Because of all the above factors it is logically correct to assume:
(1) A team wining more (or less) than expected most likely had less (or more) blowout losses than were expected by the original theorem.
(2) A team winning less (or more) than expected most likely had more (or less) close wins than expected by the original theorem.
Also, because the distribution of actual scoring changes through the years, it is necessary to modify the exponent in the Pythagorean theorem from time to time to maximize the correlation between expected results and actual. This explains (and I believe is the only possible explanation) for the several changes in the Pythagorean exponent that have occurred in the past.
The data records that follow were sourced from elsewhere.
/-- **Core: `A / A_div` is finite of square order.** Let `A` be a `p`-primary abelian group with
finite `p`-torsion, carrying a bi-additive alternating pairing `B : A × A → ℚ/ℤ` whose left kernel
consists of `p^∞`-divisible elements (`hker`: `B(a, ·) = 0 ⇒ a ∈ p^k A` for all `k`). Then the
subgroup `A_div` of divisible elements is a divisible subgroup, `A / A_div` is finite, and
`#(A / A_div)` is a square: with `k₀` as in `exists_torsionBy_inf_range_stable`, `A_div = p^{k₀} A`
(`range_nsmul_pow_eq_divisibleElements_of_stable`), `B` descends to a nondegenerate alternating
pairing on the finite group `A / p^{k₀} A` (as in `exists_natCard_modN_eq_pow_two_mul_of_pairing`),
and a finite abelian group with such a pairing into `ℚ/ℤ` has square order (Silverman, *AEC*,
Exercise 10.20: `isSquare_natCard_of_alternating_addCircle`). Classically `A ≅ (ℚ_p/ℤ_p)^ρ ⊕ M ⊕ M`.
[folklore] -/
theorem finite_quot_and_isSquare_natCard_of_pairing (hA : ∀ a : A, ∃ n : ℕ, p ^ n • a = 0)
    [Finite A[(p : ℤ)]] (B : A →+ A →+ AddCircle (1 : ℚ)) (halt : ∀ a, B a a = 0)
    (hker : ∀ a, (∀ b, B a b = 0) → ∀ k : ℕ, a ∈ (nsmulAddMonoidHom (α := A) (p ^ k)).range) :
    (∀ d ∈ AddSubgroup.divisibleElements A, ∀ n : ℕ, 0 < n →
        ∃ d' ∈ AddSubgroup.divisibleElements A, n • d' = d) ∧
      Finite (A ⧸ AddSubgroup.divisibleElements A) ∧
        IsSquare (Nat.card (A ⧸ AddSubgroup.divisibleElements A)) := by
  obtain ⟨k₀, hst⟩ := exists_torsionBy_inf_range_stable (A := A) p
  obtain ⟨hdivall, hCeq⟩ := range_nsmul_pow_eq_divisibleElements_of_stable p hA hst
  set C : AddSubgroup A := (nsmulAddMonoidHom (α := A) (p ^ k₀)).range with hC
  have hdiv : ∀ c ∈ C, ∃ c' ∈ C, p • c' = c := fun c hc ↦ by
    obtain ⟨c', hc', h⟩ := hdivall c hc p hp.out.pos
    exact ⟨c', hc', h⟩
  -- `B` vanishes on `C × A` and `A × C`
  have hC₁ : ∀ c ∈ C, ∀ b, B c b = 0 := by
    intro c hc b
    obtain ⟨n, hn⟩ := hA b
    obtain ⟨c', -, rfl⟩ := hdivall c hc (p ^ n) (pow_pos hp.out.pos n)
    rw [map_nsmul, AddMonoidHom.nsmul_apply, ← map_nsmul, hn, map_zero]
  have hC₂ : ∀ a, ∀ c ∈ C, B a c = 0 := fun a c hc ↦ by
    rw [eq_neg_of_alternating B halt, hC₁ c hc a, neg_zero]
  -- the quotient `T = A / C` and its pairing
  obtain ⟨B', hB'⟩ := exists_quotient_pairing C B hC₁ hC₂
  have hB'alt : ∀ z, B' z z = 0 := by
    intro z
    induction z using QuotientAddGroup.induction_on with
    | H a => rw [hB', halt]
  have hB'nd : ∀ z, (∀ w, B' z w = 0) → z = 0 := by
    intro z hz
    induction z using QuotientAddGroup.induction_on with
    | H a =>
      rw [QuotientAddGroup.eq_zero_iff, hC]
      exact hker a (fun b ↦ by rw [← hB', hz]) k₀
  -- `T[p]` is the image of `A[p]`
  haveI : Finite (A ⧸ C)[(p : ℤ)] := by
    refine Finite.of_surjective (fun x : A[(p : ℤ)] ↦ (⟨QuotientAddGroup.mk (x : A), ?_⟩ :
      (A ⧸ C)[(p : ℤ)])) ?_
    · rw [AddSubgroup.torsionBy.nsmul_iff, ← QuotientAddGroup.mk_nsmul,
        AddSubgroup.torsionBy.nsmul_iff.mp x.2, QuotientAddGroup.mk_zero]
    · rintro ⟨z, hz⟩
      induction z using QuotientAddGroup.induction_on with
      | H a =>
        rw [AddSubgroup.torsionBy.nsmul_iff, ← QuotientAddGroup.mk_nsmul,
          QuotientAddGroup.eq_zero_iff] at hz
        obtain ⟨c, hc, hca⟩ := hdiv _ hz
        refine ⟨⟨a - c, ?_⟩, Subtype.ext ?_⟩
        · rw [AddSubgroup.torsionBy.nsmul_iff, smul_sub, hca, sub_self]
        · change (QuotientAddGroup.mk (a - c) : A ⧸ C) = QuotientAddGroup.mk a
          rw [QuotientAddGroup.mk_sub, (QuotientAddGroup.eq_zero_iff c).mpr hc, sub_zero]
  -- `p^k₀ T = 0`, so `T` is finite
  haveI hfinT : Finite (A ⧸ C) := by
    haveI := finite_torsionBy_pow (A ⧸ C) p k₀
    refine Finite.of_injective (fun z : A ⧸ C ↦ (⟨z, ?_⟩ : (A ⧸ C)[((p ^ k₀ : ℕ) : ℤ)]))
      (fun z w h ↦ congrArg Subtype.val h)
    induction z using QuotientAddGroup.induction_on with
    | H a =>
      rw [AddSubgroup.torsionBy.nsmul_iff, ← QuotientAddGroup.mk_nsmul, QuotientAddGroup.eq_zero_iff]
      exact ⟨a, rfl⟩
  -- square order of `T`, transported along `C = A_div`
  have hsqT : IsSquare (Nat.card (A ⧸ C)) :=
    isSquare_natCard_of_alternating_addCircle (A ⧸ C) B' hB'alt hB'nd
  have e : A ⧸ C ≃+ A ⧸ AddSubgroup.divisibleElements A :=
    QuotientAddGroup.quotientAddEquivOfEq hCeq
  refine ⟨fun d hd n hn ↦ ?_, Finite.of_equiv _ e.toEquiv, ?_⟩
  · rw [← hCeq] at hd ⊢
    exact hdivall d hd n hn
  · rwa [← Nat.card_congr e.toEquiv]

end Primary

/-! ### Torsion groups with finite `q`-torsion for every prime `q`: the divisible part -/

section Torsion

variable {M : Type*} [AddCommGroup M]

/-- The `p`-primary component of `M` is a `p`-primary group. [folklore] -/
theorem primaryComponent_isPrimary (p : ℕ) [Fact p.Prime] :
    ∀ a : AddCommGroup.primaryComponent M p, ∃ n : ℕ, p ^ n • a = 0 := fun a ↦ by
  obtain ⟨n, hn⟩ := (AddCommGroup.mem_primaryComponent).mp a.2
  exact ⟨n, Subtype.ext hn⟩

/-- The `p`-torsion of the `p`-primary component embeds in `M[p]`, so it is finite when `M[p]` is.
[folklore] -/
theorem finite_torsionBy_primaryComponent (p : ℕ) [Fact p.Prime] [Finite M[(p : ℤ)]] :
    Finite (↥(AddCommGroup.primaryComponent M p))[(p : ℤ)] :=
  Finite.of_injective
    (fun x ↦ (⟨((x : AddCommGroup.primaryComponent M p) : M), AddSubgroup.torsionBy.nsmul_iff.mpr (by
        rw [← AddSubgroupClass.coe_nsmul, ← AddSubgroupClass.coe_nsmul, AddSubgroup.torsionBy.nsmul x,
          ZeroMemClass.coe_zero, ZeroMemClass.coe_zero])⟩ : M[(p : ℤ)]))
    (fun x y hxy ↦ Subtype.ext (Subtype.ext (congrArg (fun z : M[(p : ℤ)] ↦ (z : M)) hxy)))

/-- **An element of the `p`-primary component which is divisible in `M` is divisible inside the
`p`-primary component**: a `p^v`-th root of a `p`-power-torsion element is `p`-power torsion, and
division by `m` prime to `p` is free in a `p`-primary group (`exists_nsmul_nsmul_eq_of_not_dvd`).
[folklore] -/
theorem mem_divisibleElements_primaryComponent_of_mem (p : ℕ) [hp : Fact p.Prime] {x : M}
    (hx : x ∈ AddCommGroup.primaryComponent M p) (hdx : x ∈ AddSubgroup.divisibleElements M) :
    (⟨x, hx⟩ : AddCommGroup.primaryComponent M p) ∈
      AddSubgroup.divisibleElements (AddCommGroup.primaryComponent M p) := by
  rw [AddSubgroup.mem_divisibleElements_iff]
  intro n hn
  obtain ⟨v, m, hm, rfl⟩ := Nat.exists_eq_pow_mul_and_not_dvd hn.ne' p hp.out.ne_one
  obtain ⟨e, he⟩ := (AddCommGroup.mem_primaryComponent).mp hx
  obtain ⟨y, hy⟩ := (AddSubgroup.mem_divisibleElements_iff M x).mp hdx (p ^ v) (pow_pos hp.out.pos v)
  have hyA : y ∈ AddCommGroup.primaryComponent M p := by
    rw [AddCommGroup.mem_primaryComponent]
    exact ⟨v + e, by rw [pow_add, mul_comm, ← smul_smul, hy, he]⟩
  obtain ⟨u, hu⟩ := exists_nsmul_nsmul_eq_of_not_dvd p (primaryComponent_isPrimary (M := M) p) hm
    ⟨y, hyA⟩
  refine ⟨u • ⟨y, hyA⟩, ?_⟩
  rw [← smul_smul, hu]
  exact Subtype.ext hy

/-- **The divisible elements of the `p`-primary component form a divisible subgroup** when `M[p]` is
finite: `A_div = p^{k₀} A` for the stable index `k₀` of the chain `A[p] ∩ p^k A`
(`range_nsmul_pow_eq_divisibleElements_of_stable`). [folklore] -/
theorem divisibleElements_primaryComponent_divisible (p : ℕ) [hp : Fact p.Prime] [Finite M[(p : ℤ)]] :
    ∀ d ∈ AddSubgroup.divisibleElements (AddCommGroup.primaryComponent M p), ∀ n : ℕ, 0 < n →
      ∃ d' ∈ AddSubgroup.divisibleElements (AddCommGroup.primaryComponent M p), n • d' = d := by
  haveI := finite_torsionBy_primaryComponent (M := M) p
  obtain ⟨k₀, hst⟩ := exists_torsionBy_inf_range_stable (A := AddCommGroup.primaryComponent M p) p
  obtain ⟨hdivall, hCeq⟩ :=
    range_nsmul_pow_eq_divisibleElements_of_stable p (primaryComponent_isPrimary (M := M) p) hst
  rw [← hCeq]
  exact hdivall

/-- One step of the primary decomposition of a torsion element: if `x` has order `q^v m` with
`q ∤ m`, then `x = x₁ + x₂` with `q^v x₁ = 0`, `m x₂ = 0`, both integer multiples of `x` (Bézout).
[folklore] -/
theorem exists_add_eq_of_addOrderOf_eq {x : M} {q v m : ℕ} (hq : q.Prime) (hm : ¬q ∣ m)
    (hx : addOrderOf x = q ^ v * m) :
    ∃ s t : ℤ, (t * m) • x + (s * (q ^ v : ℕ)) • x = x ∧
      q ^ v • ((t * m) • x) = 0 ∧ m • ((s * (q ^ v : ℕ)) • x) = 0 := by
  have hcop : IsCoprime ((q ^ v : ℕ) : ℤ) (m : ℤ) :=
    Nat.isCoprime_iff_coprime.mpr (Nat.Coprime.pow_left v ((Nat.Prime.coprime_iff_not_dvd hq).mpr hm))
  obtain ⟨s, t, hst⟩ := hcop
  have hN : (q ^ v * m) • x = 0 := by rw [← hx]; exact addOrderOf_nsmul_eq_zero x
  refine ⟨s, t, ?_, ?_, ?_⟩
  · rw [← add_smul, add_comm, hst, one_smul]
  · have h : ((t * m : ℤ)) • x = t • (m • x) := by rw [mul_smul, natCast_zsmul]
    rw [h, smul_comm, smul_smul, hN, smul_zero]
  · have h : ((s * (q ^ v : ℕ) : ℤ)) • x = s • (q ^ v • x) := by rw [mul_smul, natCast_zsmul]
    rw [h, smul_comm, smul_smul, mul_comm m, hN, smul_zero]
It takes more than pitching to win a pennant, but not much!
School is in session!
Great points there….I had definitely not considered the fact that the outliers were factored into the base theorem.
Do you know if anyone has done any work to identify what is a “normal” amount of blowout losses or close wins?
Sorry
but I don’t know – tried a brief Google search and couldn’t find anything. Seems like the data should be available somewhere.
Just a brief heads up – if the distributions of runs scored are normal in the long run, and likewise with runs allowed, it does not follow (in fact it is unlikely) that the distributions of margins of victory would be normal. This means of course that the tools of analysis for normal distributions (means, standard deviations, etc.) can’t be employed in sampling or analyzing data from them.
Another thought as to what constitutes a blowout. Suppose we say a blowout is any loss by more than 5 runs. There are some games where a team gets ahead by, say, 7 runs and then takes out some of its starters and winds up winning by 3 or 4. That feels like a blowout, just as a game where a team scores 6 runs in the top of the 15th inning and goes on to win by that margin doesn’t really seem like a blowout. Interesting considerations.
It takes more than pitching to win a pennant, but not much!
Even though I disagreed with your methodology
It is never a waste of time to propose intelligent, well-thought proposals. It’s how advances are made.
Ideally, I would have liked to have weighted the run differentials somehow so that I didn’t just hack off 8 games per team per season. That would have required me to do a lot more math than I wanted to do…this has basically been my final procrastination project of the semester, so I’ll be buckling down and doing work here shortly.